2. **Latency Trend**: Latency rises with batch size, especially at larger sequence lengths (\( L512 > L128 \)). Width×2 and Depth×2 configurations have similar latency to the Original model.
3. **GPU Comparison**: A100 and H100 outperform RTX3090 in utilization for the 7B model. The 13B model on H100 has slightly lower utilization than the 7B model on H100.
4. **OOM Occurrence**: “OOM” is more frequent at high batch sizes (≥256) and sequence lengths (≥512) across all GPUs.
### Interpretation
- **Utilization vs. Batch/Sequence**: Higher batch sizes and sequence lengths maximize GPU utilization (up to 100%) but risk “OOM,” highlighting a trade-off between utilization and memory constraints.
- **Latency vs. Configuration**: Model scaling (Width×2, Depth×2) does not drastically increase latency, but batch size does. This suggests scaling model width/depth is feasible with manageable latency increases.
- **GPU Performance**: A100 and H100’s higher utilization (vs. RTX3090) for the 7B model reflects their superior memory and compute capabilities. The 13B model’s slightly lower utilization on H100 may stem from higher memory demands.

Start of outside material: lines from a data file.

/-- **Fourier coefficients of a weighted line average**: for `f ∈ L¹(T^d; F)`, `w : ℝ → ℂ`
continuous and `n ∈ ℤ^d`,
`𝓕(x ↦ ∫₀¹ w(τ) • f(x + τ𝐞ₚ) dτ)(n) = (∫₀¹ w(τ) e^{2πi nₚ τ} dτ) • f̂(n)`
(Fubini, then `𝓕(f(· + τ𝐞ₚ))(n) = e^{2πi nₚτ} f̂(n)`, Grafakos 2014, Prop. 3.1.2 (5)).
[cite: Grafakos2014, Prop. 3.1.2 (5)] -/
theorem mFourierCoeff_lineAvg [CompleteSpace F] {f : UnitAddTorus d → F} (hf : Integrable f volume)
    (p : d) {w : ℝ → ℂ} (hw : Continuous w) (n : d → ℤ) :
    mFourierCoeff (fun x : UnitAddTorus d => ∫ τ in (0 : ℝ)..1, w τ • f (x + Pi.single p ((τ : ℝ) : UnitAddCircle))) n =
      (∫ τ in (0 : ℝ)..1, w τ * fourier (n p) ((τ : ℝ) : UnitAddCircle)) • mFourierCoeff f n := by
  set μ : Measure (UnitAddTorus d × ℝ) :=
    (volume : Measure (UnitAddTorus d)).prod (volume.restrict (Ioc (0 : ℝ) 1)) with hμ
  have hW := integrable_smul_comp_add_single_prod hf p hw
  -- the integrand against the character is integrable on the product
  have hG : Integrable (fun z : UnitAddTorus d × ℝ => mFourier (-n) z.1 •
      (w z.2 • f (z.1 + Pi.single p ((z.2 : ℝ) : UnitAddCircle)))) μ :=
    hW.bdd_smul 1 ((mFourier (-n)).continuous.comp_aestronglyMeasurable
      measurable_fst.aestronglyMeasurable)
      (ae_of_all _ fun z => ((mFourier (-n)).norm_coe_le_norm z.1).trans_eq mFourier_norm)
  rw [mFourierCoeff_eq_integral_volume]
  simp only [intervalIntegral.integral_of_le zero_le_one]
  calc ∫ x, mFourier (-n) x • ∫ τ in Ioc (0 : ℝ) 1, w τ • f (x + Pi.single p ((τ : ℝ) : UnitAddCircle))
      = ∫ x, ∫ τ in Ioc (0 : ℝ) 1,
          mFourier (-n) x • (w τ • f (x + Pi.single p ((τ : ℝ) : UnitAddCircle))) := by
        refine integral_congr_ae (ae_of_all _ fun x => ?_)
        exact (MeasureTheory.integral_smul _ _).symm
    _ = ∫ τ in Ioc (0 : ℝ) 1, ∫ x,
          mFourier (-n) x • (w τ • f (x + Pi.single p ((τ : ℝ) : UnitAddCircle))) :=
        integral_integral_swap hG
    _ = ∫ τ in Ioc (0 : ℝ) 1, (w τ * fourier (n p) ((τ : ℝ) : UnitAddCircle)) • mFourierCoeff f n := by
        refine integral_congr_ae (ae_of_all _ fun τ => ?_)
        have h1 : ∫ x, mFourier (-n) x • (w τ • f (x + Pi.single p ((τ : ℝ) : UnitAddCircle))) =
            w τ • mFourierCoeff (fun x => f (x + Pi.single p ((τ : ℝ) : UnitAddCircle))) n := by
          rw [mFourierCoeff_eq_integral_volume, ← MeasureTheory.integral_smul]
          refine integral_congr_ae (ae_of_all _ fun x => ?_)
          exact smul_comm _ _ _
        simp only
        rw [h1, mFourierCoeff_comp_add_single, smul_smul]
    _ = (∫ τ in Ioc (0 : ℝ) 1, w τ * fourier (n p) ((τ : ℝ) : UnitAddCircle)) • mFourierCoeff f n :=
        _root_.integral_smul_const _ _

/-- `∫₀¹ e^{2πimτ} dτ = 𝟙[m = 0]`. [folklore] -/
theorem intervalIntegral_fourier_coe (m : ℤ) :
    ∫ τ in (0 : ℝ)..1, fourier m ((τ : ℝ) : UnitAddCircle) = if m = 0 then 1 else 0 := by
  by_cases hm : m = 0
  · subst hm
    simp only [fourier_zero, intervalIntegral.integral_const, sub_zero, one_smul, if_true]
  · rw [if_neg hm]
    set c : ℂ := 2 * Real.pi * I * m / (1 : ℝ) with hc
    have hc0 : c ≠ 0 := by
      simp only [hc, Complex.ofReal_one, div_one]
      exact mul_ne_zero (mul_ne_zero (mul_ne_zero two_ne_zero (ofReal_ne_zero.2 Real.pi_pos.ne'))
        I_ne_zero) (Int.cast_ne_zero.2 hm)
    have hderiv : ∀ τ ∈ uIcc (0 : ℝ) 1, HasDerivAt (fun y : ℝ => fourier m ((y : ℝ) : UnitAddCircle) / c)
        (fourier m ((τ : ℝ) : UnitAddCircle)) τ := by
      intro τ _
      have h := (hasDerivAt_fourier 1 m τ).div_const c
      rw [← hc, mul_div_cancel_left₀ _ hc0] at h
      exact h
    have hint : IntervalIntegrable (fun τ : ℝ => fourier m ((τ : ℝ) : UnitAddCircle)) volume 0 1 :=
      ((map_continuous (fourier m)).comp continuous_quotient_mk').intervalIntegrable _ _
    rw [integral_eq_sub_of_hasDerivAt hderiv hint]
    have h1 : ((1 : ℝ) : UnitAddCircle) = 0 := AddCircle.coe_period 1
    simp only [h1, AddCircle.coe_zero, fourier_eval_zero, sub_self]

/-- `2πim ∫₀¹ τ e^{2πimτ} dτ = 1` for `m ≠ 0`, i.e. `∫₀¹ τ e^{2πimτ} dτ = (2πim)⁻¹`
(the primitive is `(τ/c - 1/c²) e^{cτ}`, `c = 2πim`). [folklore] -/
theorem intervalIntegral_coe_mul_fourier_coe {m : ℤ} (hm : m ≠ 0) :
    ∫ τ in (0 : ℝ)..1, ((τ : ℝ) : ℂ) * fourier m ((τ : ℝ) : UnitAddCircle) =
      1 / (2 * Real.pi * I * m) := by
  set c : ℂ := 2 * Real.pi * I * m / (1 : ℝ) with hc
  have hc1 : c = 2 * Real.pi * I * m := by simp only [hc, Complex.ofReal_one, div_one]
  have hc0 : c ≠ 0 := by
    rw [hc1]
    exact mul_ne_zero (mul_ne_zero (mul_ne_zero two_ne_zero (ofReal_ne_zero.2 Real.pi_pos.ne'))
      I_ne_zero) (Int.cast_ne_zero.2 hm)
  have hderiv : ∀ τ ∈ uIcc (0 : ℝ) 1,
      HasDerivAt (fun y : ℝ => (((y : ℝ) : ℂ) / c - 1 / c ^ 2) * fourier m ((y : ℝ) : UnitAddCircle))
        (((τ : ℝ) : ℂ) * fourier m ((τ : ℝ) : UnitAddCircle)) τ := by
    intro τ _
    have h1 : HasDerivAt (fun y : ℝ => ((y : ℝ) : ℂ) / c - 1 / c ^ 2) (1 / c) τ := by
      have h := ((hasDerivAt_id τ).ofReal_comp.div_const c).sub_const (1 / c ^ 2)
      simpa using h
    have h2 := h1.mul (hasDerivAt_fourier 1 m τ)
    have heq : 1 / c * fourier m ((τ : ℝ) : UnitAddCircle) +
        (((τ : ℝ) : ℂ) / c - 1 / c ^ 2) * (2 * Real.pi * I * m / (1 : ℝ) * fourier m ((τ : ℝ) : UnitAddCircle)) =
        ((τ : ℝ) : ℂ) * fourier m ((τ : ℝ) : UnitAddCircle) := by
      rw [← hc]
      field_simp
      ring
    rw [heq] at h2
    exact h2
  have hint : IntervalIntegrable (fun τ : ℝ => ((τ : ℝ) : ℂ) * fourier m ((τ : ℝ) : UnitAddCircle))
      volume 0 1 :=
    (continuous_ofReal.mul ((map_continuous (fourier m)).comp continuous_quotient_mk')).intervalIntegrable _ _
  rw [integral_eq_sub_of_hasDerivAt hderiv hint]
  have h1 : ((1 : ℝ) : UnitAddCircle) = 0 := AddCircle.coe_period 1
  simp only [h1, AddCircle.coe_zero, fourier_eval_zero, mul_one, Complex.ofReal_one,
    Complex.ofReal_zero, zero_div, zero_sub]
  rw [← hc1]
  field_simp
  ring

end LineAverage

end Torus

end Literature.Analysis.FunctionSpaces

end
import Summits.NavierStokesRegularity.OSWSelfSimilar.SheetREvenResolvent
import Summits.NavierStokesRegularity.OSWSelfSimilar.SheetRResolventIdentity
import HarnessLib

/-!
# SHEET-ℝ frame, EVEN ZERO-MASS class `E⁺₀` — dictionary layer 6: the RESOLVENT IDENTITY for the even perturbed resolvent,
# `IsPseudoResolvent {Re σ > −m} R⁺_K`, holomorphy

HONEST FRAMING (cell ns-blowup GROUP B / zone Z3, case Z3-SR-SPEC EVEN half; 1-D MODEL certificate frame (viscous gCLM/OSW sheet on the
line); not Euler/NS; «violates: none — MODEL»).  Nothing here asserts that a profile exists; the (S1⁺) datum `GardingDataKE` is the HYPOTHESIS.
Twin of `SheetRPerturbedResolventIdentityC` §1 on `E⁺₀`:

* `resolventKE_absorb` — `R⁺_K(z)(G + (z − w)R⁺_K(w)G) = R⁺_K(w)G` (weak uniqueness `pairOpKE_unique`);
* `resolventKE_sub` — the first resolvent identity `R⁺_K(z) − R⁺_K(w) = (w − z)R⁺_K(z)R⁺_K(w)`;
* `isPseudoResolventKE` — `IsPseudoResolvent {σ | −m < Re σ} (resolventKE hL K h)` (the structure cert-4's `PseudoResolvent*` files and the
  even-half assembly `SheetRSpectrumEvenPointAssembly` are keyed on), `differentiableOn_resolventKE` (holomorphy), `resolventKE_comm`.
No definition, no named fact.  WHAT THIS IS NOT: not NS.
-/

noncomputable section

namespace Summit.NavierStokesRegularity.OSWSelfSimilar
namespace SheetREvenResolventIdentity

open _root_.MeasureTheory _root_.Set _root_.Filter _root_.Real SheetRWeakProfilePV SheetRWeakToStrong SheetREnergyClass SheetRWeightedMeasure
  SheetRLinearisedTests SheetREnergySpace SheetRTestSpace SheetRLinearisedFormBounds SheetREvenTests SheetREvenEnergySpace SheetREvenForms
  SheetREvenPairOperator SheetREvenPairUniqueness SheetREvenResolvent SheetRComplexPivot SheetRResolventIdentity
  Literature.Analysis.OperatorTheory
open scoped Topology ENNReal

variable {L D₀ D₁ V₀ c m : ℝ} {d V : ℝ → ℝ}

/-- **Shift of the potential**: for an even energy-space profile and a parity-free test,
`linForm L d (V + s) u u₁ φ φ₁ = linForm L d V u u₁ φ φ₁ + s·∫ w u φ`. [folklore] -/
theorem linForm_shiftE {hL : 0 < L} {K : EspE L hL →L[ℝ] W L} (h : GardingDataKE L hL d V K D₀ D₁ V₀ c m) (s : ℝ) {φ φ₁ : ℝ → ℝ}
    (hφ : IsCompactTestAny φ φ₁) (p : EspE L hL) :
    Integrable (fun y => (L ^ 2 + y ^ 2) * (profile p y * φ y)) ∧
      linForm L d (fun ξ => V ξ + s) (profile p) (derE p) φ φ₁ = linForm L d V (profile p) (derE p) φ φ₁
        + s * ∫ y, (L ^ 2 + y ^ 2) * (profile p y * φ y) := by
  obtain ⟨hum, hu₁m, h0, h1, -, -⟩ := profileE_facts hL p
  obtain ⟨hint, -⟩ := abs_linForm_le_any hL h.d_meas h.V_meas h.D₁_nonneg h.d_le h.V_le hφ hum hu₁m h0 h1
  have huφ := integrable_weight_fun_mul_any hL hum h0 hφ
  refine ⟨huφ, ?_⟩
  unfold linForm
  rw [← integral_const_mul, ← integral_add hint (huφ.const_mul s)]
  refine integral_congr_ae (Eventually.of_forall fun y => ?_)
  ring

/-- **Absorption** for the even perturbed resolvent: `R⁺_K(z)(G + (z − w)R⁺_K(w)G) = R⁺_K(w)G` for `z, w` in the half-plane. [folklore] -/
theorem resolventKE_absorb (hL : 0 < L) (K : EspE L hL →L[ℝ] W L) (h : GardingDataKE L hL d V K D₀ D₁ V₀ c m) {z w : ℂ}
    (hz : -m < z.re) (hw : -m < w.re) (G : Wc L) :
    resolventKE hL K h z (G + (z - w) • resolventKE hL K h w G) = resolventKE hL K h w G := by
  set Φ := resolventKE hL K h w G with hΦ
  obtain ⟨happw, hre, him, hweakw⟩ := resolventKE_weak hL K h hw G
  set P := pairOpKE hL K h w hw (toPair L G) with hP
  have hsolves : ∀ v v₁ : ℝ → ℝ, IsCompactTestE v v₁ → ∫ y, v y = 0 →
      linForm L d (fun ξ => V ξ + z.re) (profile P.fst) (derE P.fst) v v₁
            + (∫ y, (L ^ 2 + y ^ 2) * (((K P.fst : W L) : ℝ → ℝ) y * v y))
            - z.im * ∫ y, (L ^ 2 + y ^ 2) * (profile P.snd y * v y) =
          ∫ y, (L ^ 2 + y ^ 2) * ((((toPair L (G + (z - w) • Φ)).fst : W L) : ℝ → ℝ) y * v y) ∧
        linForm L d (fun ξ => V ξ + z.re) (profile P.snd) (derE P.snd) v v₁
            + (∫ y, (L ^ 2 + y ^ 2) * (((K P.snd : W L) : ℝ → ℝ) y * v y))
            + z.im * ∫ y, (L ^ 2 + y ^ 2) * (profile P.fst y * v y) =
          ∫ y, (L ^ 2 + y ^ 2) * ((((toPair L (G + (z - w) • Φ)).snd : W L) : ℝ → ℝ) y * v y) := by
    intro v v₁ hv h0
    obtain ⟨e1, e2⟩ := hweakw v v₁ hv h0
    have hva := hv.toIsCompactTestAny
    obtain ⟨hiR, hzR⟩ := linForm_shiftE h z.re hva P.fst
    obtain ⟨-, hwR⟩ := linForm_shiftE h w.re hva P.fst
    obtain ⟨hiI, hzI⟩ := linForm_shiftE h z.re hva P.snd
    obtain ⟨-, hwI⟩ := linForm_shiftE h w.re hva P.snd
    obtain ⟨hdre, hdim⟩ := reW_imW_add_smul_ae hL G Φ (z - w)
    obtain ⟨htf, hts⟩ := toPair_fst_snd (G + (z - w) • Φ)
    obtain ⟨hiG1, -⟩ := integrable_weight_mul_any hL (reW L G) hva
    obtain ⟨hiG2, -⟩ := integrable_weight_mul_any hL (imW L G) hva
    have hdat1 : ∫ y, (L ^ 2 + y ^ 2) * ((((toPair L (G + (z - w) • Φ)).fst : W L) : ℝ → ℝ) y * v y) =
        (∫ y, (L ^ 2 + y ^ 2) * (((reW L G : W L) : ℝ → ℝ) y * v y))
          + (z - w).re * (∫ y, (L ^ 2 + y ^ 2) * (profile P.fst y * v y))
          - (z - w).im * ∫ y, (L ^ 2 + y ^ 2) * (profile P.snd y * v y) := by
      have e : ∫ y, (L ^ 2 + y ^ 2) * ((((toPair L (G + (z - w) • Φ)).fst : W L) : ℝ → ℝ) y * v y) =
          ∫ y, ((L ^ 2 + y ^ 2) * (((reW L G : W L) : ℝ → ℝ) y * v y)
            + (z - w).re * ((L ^ 2 + y ^ 2) * (profile P.fst y * v y))
            - (z - w).im * ((L ^ 2 + y ^ 2) * (profile P.snd y * v y))) := by
        rw [htf]
        refine integral_congr_ae ?_
        filter_upwards [hdre, hre, him] with y hy hyr hyi
        rw [hy, hyr, hyi]; ring
      have hI12 : Integrable (fun y => (L ^ 2 + y ^ 2) * (((reW L G : W L) : ℝ → ℝ) y * v y)
          + (z - w).re * ((L ^ 2 + y ^ 2) * (profile P.fst y * v y))) := hiG1.add (hiR.const_mul _)
      rw [e, integral_sub hI12 (hiI.const_mul _), integral_add hiG1 (hiR.const_mul _), integral_const_mul, integral_const_mul]
    have hdat2 : ∫ y, (L ^ 2 + y ^ 2) * ((((toPair L (G + (z - w) • Φ)).snd : W L) : ℝ → ℝ) y * v y) =
        (∫ y, (L ^ 2 + y ^ 2) * (((imW L G : W L) : ℝ → ℝ) y * v y))
          + (z - w).re * (∫ y, (L ^ 2 + y ^ 2) * (profile P.snd y * v y))
          + (z - w).im * ∫ y, (L ^ 2 + y ^ 2) * (profile P.fst y * v y) := by
      have e : ∫ y, (L ^ 2 + y ^ 2) * ((((toPair L (G + (z - w) • Φ)).snd : W L) : ℝ → ℝ) y * v y) =
          ∫ y, ((L ^ 2 + y ^ 2) * (((imW L G : W L) : ℝ → ℝ) y * v y)
            + (z - w).re * ((L ^ 2 + y ^ 2) * (profile P.snd y * v y))
            + (z - w).im * ((L ^ 2 + y ^ 2) * (profile P.fst y * v y))) := by
        rw [hts]
        refine integral_congr_ae ?_
        filter_upwards [hdim, hre, him] with y hy hyr hyi
        rw [hy, hyr, hyi]; ring
      have hI12 : Integrable (fun y => (L ^ 2 + y ^ 2) * (((imW L G : W L) : ℝ → ℝ) y * v y)
          + (z - w).re * ((L ^ 2 + y ^ 2) * (profile P.snd y * v y))) := hiG2.add (hiI.const_mul _)
      rw [e, integral_add hI12 (hiR.const_mul _), integral_add hiG2 (hiI.const_mul _), integral_const_mul, integral_const_mul]
    rw [hdat1, hdat2, hzR, hzI, Complex.sub_re, Complex.sub_im]
    rw [hwR] at e1
    rw [hwI] at e2
    constructor
    · linarith
    · linarith
  have huniq := pairOpKE_unique hL K h z hz (toPair L (G + (z - w) • Φ)) hsolves
  obtain ⟨happz, -, -, -⟩ := resolventKE_weak hL K h hz (G + (z - w) • Φ)
  rw [happz, ← huniq, ← happw]

/-- **First resolvent identity** for the even perturbed resolvent. [folklore] -/
theorem resolventKE_sub (hL : 0 < L) (K : EspE L hL →L[ℝ] W L) (h : GardingDataKE L hL d V K D₀ D₁ V₀ c m) {z w : ℂ}
    (hz : -m < z.re) (hw : -m < w.re) (G : Wc L) :
    resolventKE hL K h z G - resolventKE hL K h w G = (w - z) • resolventKE hL K h z (resolventKE hL K h w G) := by
  have hab := resolventKE_absorb hL K h hz hw G
  rw [map_add, map_smul] at hab
  have h1 : resolventKE hL K h z G = resolventKE hL K h w G - (z - w) • resolventKE hL K h z (resolventKE hL K h w G) :=
    eq_sub_of_add_eq hab
  rw [h1, ← neg_sub z w, neg_smul]
  abel

/-- **`σ ↦ R⁺_K(σ)` is a pseudo-resolvent on `{Re σ > −m}`** (Kato VIII-§1.1 (1.2)). [folklore] -/
theorem isPseudoResolventKE (hL : 0 < L) (K : EspE L hL →L[ℝ] W L) (h : GardingDataKE L hL d V K D₀ D₁ V₀ c m) :
    IsPseudoResolvent {σ : ℂ | -m < σ.re} (resolventKE hL K h) := by
  intro z hz w hw
  refine ContinuousLinearMap.ext fun G => ?_
  show resolventKE hL K h z G - resolventKE hL K h w G = (w - z) • resolventKE hL K h z (resolventKE hL K h w G)
  exact resolventKE_sub hL K h hz hw G

/-- **Holomorphy** of `σ ↦ R⁺_K(σ)` on the half-plane `{Re σ > −m}`. [folklore] -/
theorem differentiableOn_resolventKE (hL : 0 < L) (K : EspE L hL →L[ℝ] W L) (h : GardingDataKE L hL d V K D₀ D₁ V₀ c m) :
    DifferentiableOn ℂ (resolventKE hL K h) {σ : ℂ | -m < σ.re} :=
  (isPseudoResolventKE hL K h).differentiableOn (isOpen_halfPlane m)

/-- The values of the even perturbed resolvent commute. [folklore] -/
theorem resolventKE_comm (hL : 0 < L) (K : EspE L hL →L[ℝ] W L) (h : GardingDataKE L hL d V K D₀ D₁ V₀ c m) {z w : ℂ}
    (hz : -m < z.re) (hw : -m < w.re) : resolventKE hL K h z * resolventKE hL K h w = resolventKE hL K h w * resolventKE hL K h z :=
  (isPseudoResolventKE hL K h).comm hz hw

/-- **Operator-norm form of the sharp bound**: `‖R⁺_K(σ)‖ ≤ 1/(m + Re σ)`. [folklore] -/
theorem opNorm_resolventKE_le (hL : 0 < L) (K : EspE L hL →L[ℝ] W L) (h : GardingDataKE L hL d V K D₀ D₁ V₀ c m) {σ : ℂ}
    (hσ : -m < σ.re) : ‖resolventKE hL K h σ‖ ≤ 1 / (m + σ.re) := by
  have hc : 0 < m + σ.re := by linarith
  refine ContinuousLinearMap.opNorm_le_bound _ (by positivity) fun G => ?_
  rw [one_div, inv_mul_eq_div]
  exact norm_resolventKE_le_inv hL K h hσ G

end SheetREvenResolventIdentity
end Summit.NavierStokesRegularity.OSWSelfSimilar

end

- **Practical Implications**: Balance batch size and sequence length to maximize utilization without “OOM.” Model scaling (Width×2, Depth×2) is viable for performance gains with minimal latency impact.
This analysis provides a comprehensive view of GPU utilization and latency trade-offs for LLMs, enabling informed decisions on hardware, model scaling, and batch/sequence length optimization.